Credit Suisse said the Enterprise Value of $ 75 billion for O2C is higher than its valuation of $ 61 billion.

"Once completed, we estimate the stake sale will make RIL's energy business nearly debt-free, but it will lower RIL's FY21 consolidated earnings by 9 per cent and operating cash flow by 14 per cent," Morgan Stanley said.

Edelweiss said the sale to Aramco is the fourth divestment announced by the company this year.

"We note that during a similar divestment/split spree in 2006, the share price had jumped 38 per cent."

Bernstein said while the deal provides Aramco direct access to the fastest-growing refined oil product market over the next 20 years, for Reliance it provides cash to fund the expansion of its digital business and further expansion of downstream capacity with an experienced partner.

While uncertainties on timing, structure, cashflow ring-fencing exist, $ 15 billion cash inflow will serve to allay concerns on RIL's growing net debt, Macquarie Research said.

Also, monetisation of energy assets (fuel retail to BP, oil and chemicals to Saudi Aramco), coupled with the announcement of an end to investment cycle in telecom, would help in deleveraging the balance sheet after nearly seven years.

Goldman Sachs said its recent conversations with investors suggested concerns around debt for RIL.

Jefferies said headline from the AGM was the target to cut Rs 1.57 lakh crore net debt to zero by March 2021 implicitly acknowledges investor concerns on its balance sheet.

RIL's prior AGMs have primarily focused instead on growth projects and capital outlays.

HSBC said key downside risks include lower refining/chemical margins, higher-than-expected capex and lower than expected per user revenue and subscriber additions in telecom.

IIFL said key triggers to watch include induction of investor in fibre InviT, details on the Aramco transaction, and visible reduction in net debt. The collapse in commodity spreads is a key risk.

CLSA said the definitive announcements should dispel worries about leverage.

"At the same time, the company has laid out clear plans for its next leap in growth, with its sight on 500 million mobile subscribers, continued work on online retailing, aggressive ramping-up in fiber and innovative content and technology strategies."

Nomura said the complete structure of the transaction is not finalised yet but Aramco will not be given any shares of RIL's stand-alone entity.

"Rather, Aramco will be given 20 per cent economic interest of the O2C division, and this stake may be in the form of non-voting or preference shares."

"At this stage, there is no plan to separately de-merge the O2C division to avoid cash-flow isolation in the subsidiary structure.

“The agreement will provide for a potential demerger into a subsidiary structure at a later stage," it said.

The transaction will also provide Reliance with access to technology for its chemical business.

While UBS said the AGM announcements indicate RIL is on course for capex discipline and right-sizing of the balance sheet, Bank of America Merrill Lynch said RIL would issue securities to Aramco without voting rights - implying no equity dilution.
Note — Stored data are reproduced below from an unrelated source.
import Literature.NumberTheory.LFunctions.WeilTwoPrimeOddMarginGBase
import Literature.NumberTheory.LFunctions.WeilTwoPrimeOddMarginGDataP7
import Literature.NumberTheory.LFunctions.WeilBlockRowsPZ
import HarnessLib

/-!
# Two-prime odd-margin certificate G: dominance of rows 50–54 of `R = S'_odd(κ') − UᵀU` (factored data)

`WeilCert.checkDomRowPZ` with the materialized block `weilCert23GPm`, the factored inverse `weilCert23FDn/weilCert23FLs` (certificate F's, re-used) and the Bessel block `weilCert23GHp`, by `decide +kernel` row by row; converted to `checkDomRow` by `WeilCert.checkDomRow_of_PZ` in the assembly file. Pure proof file.
-/

noncomputable section

namespace Literature.NumberTheory.LFunctions

set_option maxHeartbeats 0 in
/-- Kernel check of the dominance of row 50 of `R` (certificate G, factored data). [folklore] -/
theorem checkDomRowPZ1_50_weilCert23G :
    weilCert23GBase.checkDomRowPZ weilCert23GPm weilCert23FDn weilCert23FLs weilCert23GHp weilCert23GKappa' 1 50 = true := by
  decide +kernel

set_option maxHeartbeats 0 in
/-- Kernel check of the dominance of row 51 of `R` (certificate G, factored data). [folklore] -/
theorem checkDomRowPZ1_51_weilCert23G :
    weilCert23GBase.checkDomRowPZ weilCert23GPm weilCert23FDn weilCert23FLs weilCert23GHp weilCert23GKappa' 1 51 = true := by
  decide +kernel

set_option maxHeartbeats 0 in
/-- Kernel check of the dominance of row 52 of `R` (certificate G, factored data). [folklore] -/
theorem checkDomRowPZ1_52_weilCert23G :
    weilCert23GBase.checkDomRowPZ weilCert23GPm weilCert23FDn weilCert23FLs weilCert23GHp weilCert23GKappa' 1 52 = true := by
  decide +kernel

set_option maxHeartbeats 0 in
/-- Kernel check of the dominance of row 53 of `R` (certificate G, factored data). [folklore] -/
theorem checkDomRowPZ1_53_weilCert23G :
    weilCert23GBase.checkDomRowPZ weilCert23GPm weilCert23FDn weilCert23FLs weilCert23GHp weilCert23GKappa' 1 53 = true := by
  decide +kernel

set_option maxHeartbeats 0 in
/-- Kernel check of the dominance of row 54 of `R` (certificate G, factored data). [folklore] -/
theorem checkDomRowPZ1_54_weilCert23G :
    weilCert23GBase.checkDomRowPZ weilCert23GPm weilCert23FDn weilCert23FLs weilCert23GHp weilCert23GKappa' 1 54 = true := by
  decide +kernel

end Literature.NumberTheory.LFunctions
As a result of the deal, RIL would have access to 80 per cent of the O2C cash flows (remaining 20 per cent goes to Aramco).
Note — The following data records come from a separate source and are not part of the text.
import Summits.QuantumAdvantage.QuantumAdvantage.Theorems.ArithStatLadderIqThreeNotPPolyClassNumberSharpP
import Summits.QuantumAdvantage.QuantumAdvantage.Theorems.ArithStatLadderIqThreeNotPPolyApexNP
import Summits.QuantumAdvantage.QuantumAdvantage.Theorems.IqThreeNotPPoly.Negative.RefutationShape
import Summits.QuantumAdvantage.QuantumAdvantage.Theorems.IqThreeMemBQP.Negative.RefutationCost
import Literature.Computability.Complexity.GapNatPSpace
import Literature.Computability.Complexity.PSpaceClosure

/-!
# `IQ3 ∈ PSPACE`: the crux's separation strength, unconditionally

Helper file for the crux `ArithStatLadder.IqThreeNotPPoly` (stmt-QuantumAdvantage-2422, `IQ3 ∉ P/poly`,
`IQ3 = bin {d : −d fundamental, 3 ∣ h(−d)}`), line `Sketch`, continuation lead c3 — part 3 of the
construction. The disprover's `Negative.RefutationShape.PSPACE_not_subset_PPoly_of` (this crux) and
`Negative.RefutationCost.BQP_ne_PSPACE_of_not_iqThreeMemBQP` / `P_ne_PSPACE_of_not_iqThreeMemBQP`
(crux 2424) take the folklore membership **`IQ3 ∈ PSPACE`** as a hypothesis ("count reduced forms in
polynomial space; not constructed in the tree"). It is constructed here (`iqThreeLang_mem_PSPACE`):

* `3 ∣ h(−⟦w⟧)` (`threeDvdClassNumber_mem_PSPACE`): `w ↦ h(−⟦w⟧)` is a `#P` function (part 2,
  `classNumber_negVal_mem_SharpP`), hence in Ladner's `♮PSPACE ⊆ GapNatPSPACE`
  (`GapNatPSpace.lean`); `3 ∣ h` is the polynomially bounded `∃ y, h(−⟦w⟧) = 3⟦y⟧` over the
  `PSPACE` equality set of two gap functions (`setOf_eq_mem_PSPACE`, `polyExists_mem_PSPACE`);
* `−⟦w⟧` fundamental (`fundVal_mem_PSPACE`): over `ℕ` the literal reads
  `(d ≡ 3 (4) ∧ d squarefree) ∨ (d ≡ 4, 8 (16) ∧ d/4 squarefree)` (`isNegFundamentalDiscr_iff_nat`);
  the residue tests are `P`-bricks, and `{w | ⟦w⟧ squarefree}`, `{w | ⟦w⟧/4 squarefree}` are `FP`
  preimages of `SQF = bin {m | Squarefree m} ∈ coNP ⊆ PSPACE` (lead c2's `squarefree_mem_coNP`,
  `ApexNP.lean`); unions/intersections through a `PSPACE`-complete set (`PSpaceClosure.lean`);
* `IQ3 = NUM ⊓ FUND ⊓ THREE` with `NUM = {w | bin ⟦w⟧ = w} ∈ P` (canonical numerals).

Consequences, now hypothesis-free: `IqThreeNotPPoly → PSPACE ⊄ P/poly`
(`PSPACE_not_subset_PPoly_of_iqThreeNotPPoly`); `¬ IqThreeMemBQP → P ≠ PSPACE ∧ BQP ≠ PSPACE`;
`IqThreeNotBPP → BPP ≠ PSPACE`. So each of the route's three hypothesis-type items at the witness
IQ3 is, if settled in the feared direction, a separation of `PSPACE` from a polynomial class — the
barrier `Literature.Barriers.QuantumAdvantage.SeparationPrerequisites`, kernel-checked at this
witness. No definition is introduced. Sorry-free; axioms ⊆ {propext, Classical.choice, Quot.sound}.

References: S. Arora, B. Barak, *Computational Complexity*, CUP 2009, §4.1–4.2 (`PSPACE`, closure
under bounded quantifiers), Def. 17.2 (`#P`); R. E. Ladner, *Polynomial space counting problems*,
SIAM J. Comput. 18 (1989), §1 (`♮PSPACE`); D. A. Cox, *Primes of the form x² + ny²*, 2nd ed., 2013,
Thm. 2.13; H. Cohen, *A Course in Computational Algebraic Number Theory*, GTM 138, 1993, §5.3
(Def. 5.1.2: fundamental discriminants; Algorithm 5.3.5: counting reduced forms).
-/

noncomputable section

set_option linter.dupNamespace false

namespace Summit.QuantumAdvantage.QuantumAdvantage.Theorems.IqThreeNotPPoly

open _root_.Computability Polynomial
open Literature.Computability.Complexity Literature.Computability.Complexity.Brick
open Literature.Computability.Complexity.Classes (P)
open Literature.Computability.Cryptography (IsNegFundamentalDiscr BQP)
open Literature.NumberTheory.QuadraticFields
open Summit.QuantumAdvantage.QuantumAdvantage.Theses.ArithStatLadder (IqThreeNotPPoly IqThreeMemBQP IqThreeNotBPP)

/-! ### `{w | 3 ∣ h(−⟦w⟧)} ∈ PSPACE` -/

/-- `w ↦ h(−⟦w⟧)` is a gap function over polynomial space (`#P ⊆ ♮PSPACE ⊆ GapNatPSPACE`). -/
theorem classNumber_negVal_mem_GapNatPSPACE :
    (fun w : List Bool => (BinaryQuadraticForm.classNumber (-(bitsToNat w : ℤ)) : ℤ)) ∈ GapNatPSPACE :=
  natPSPACE_mem_GapNatPSPACE (sharpP_subset_natPSPACE classNumber_negVal_mem_SharpP)

/-- The witness bound: `h(−⟦w⟧) ≤ 2^{3(|w|+1)}`. -/
theorem classNumber_negVal_le_two_pow (w : List Bool) :
    BinaryQuadraticForm.classNumber (-(bitsToNat w : ℤ)) ≤ 2 ^ (3 * (w.length + 1)) := by
  obtain ⟨R, -, h⟩ := exists_classNumber_relation
  rw [← h w, PPSharpP.countWitnesses_eq_cnt]
  exact cnt_le _ _

/-- **`{w | 3 ∣ h(−⟦w⟧)} ∈ PSPACE`**: `3 ∣ h(−⟦w⟧) ↔ ∃ y, |y| ≤ 3(|w|+1)+1 ∧ h(−⟦w⟧) = 3⟦y⟧`, a
polynomially bounded `∃` over the `PSPACE` equality set of two `GapNatPSPACE` functions. -/
theorem threeDvdClassNumber_mem_PSPACE :
    {w : List Bool | 3 ∣ BinaryQuadraticForm.classNumber (-(bitsToNat w : ℤ))} ∈ PSPACE := by
  have hA : {z : List Bool | ((fun w : List Bool =>
      (BinaryQuadraticForm.classNumber (-(bitsToNat w : ℤ)) : ℤ)) ∘ fstF) z =
      (3 : ℕ) * (bitsToNat (sndF z) : ℤ)} ∈ PSPACE :=
    setOf_eq_mem_PSPACE (comp_mem_GapNatPSPACE classNumber_negVal_mem_GapNatPSPACE fstF_mem_FP)
      (nsmul_mem_GapNatPSPACE 3 (natFP_mem_GapNatPSPACE sndF_mem_FP))
  have h := polyExists_mem_PSPACE hA (3 * (X + 1) + 1)
  have key : {w : List Bool | 3 ∣ BinaryQuadraticForm.classNumber (-(bitsToNat w : ℤ))} =
      {x | ∃ y : List Bool, y.length ≤ (3 * (X + 1) + 1 : Polynomial ℕ).eval x.length ∧
        boolPair x y ∈ {z : List Bool | ((fun w : List Bool =>
          (BinaryQuadraticForm.classNumber (-(bitsToNat w : ℤ)) : ℤ)) ∘ fstF) z =
          (3 : ℕ) * (bitsToNat (sndF z) : ℤ)}} := by
    ext w
    simp only [Set.mem_setOf_eq, Function.comp_apply, fstF_boolPair, sndF_boolPair, eval_add,
      eval_mul, eval_ofNat, eval_X, eval_one, Nat.cast_ofNat]
    constructor
    · rintro ⟨k, hk⟩
      refine ⟨encodeNat k, ?_, ?_⟩
      · refine (Brick.length_encodeNat_le_iff _ _).2 ?_
        have := classNumber_negVal_le_two_pow w
        calc k ≤ 3 * k := by omega
          _ ≤ 2 ^ (3 * (w.length + 1)) := hk ▸ this
          _ < 2 ^ (3 * (w.length + 1) + 1) := Nat.pow_lt_pow_right (by norm_num) (by omega)
      · rw [bitsToNat_encodeNat, hk]
        push_cast
        ring
    · rintro ⟨y, -, hy⟩
      exact ⟨bitsToNat y, by exact_mod_cast hy⟩
  rw [key]
  exact h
Kotak Institutional Equities Research said RIL may be required to create a carve-out or special purpose structure, instead of a subsidiary, for the oil-to-chemical (O2C) business under the standalone entity for its proposed transaction with Saudi Aramco to ensure fungibility of cash flows and prevent leakage of taxes.

RIL may receive 50 per cent payment at the time of closure of the proposed transaction and 25 per cent each in two tranches over the next two years.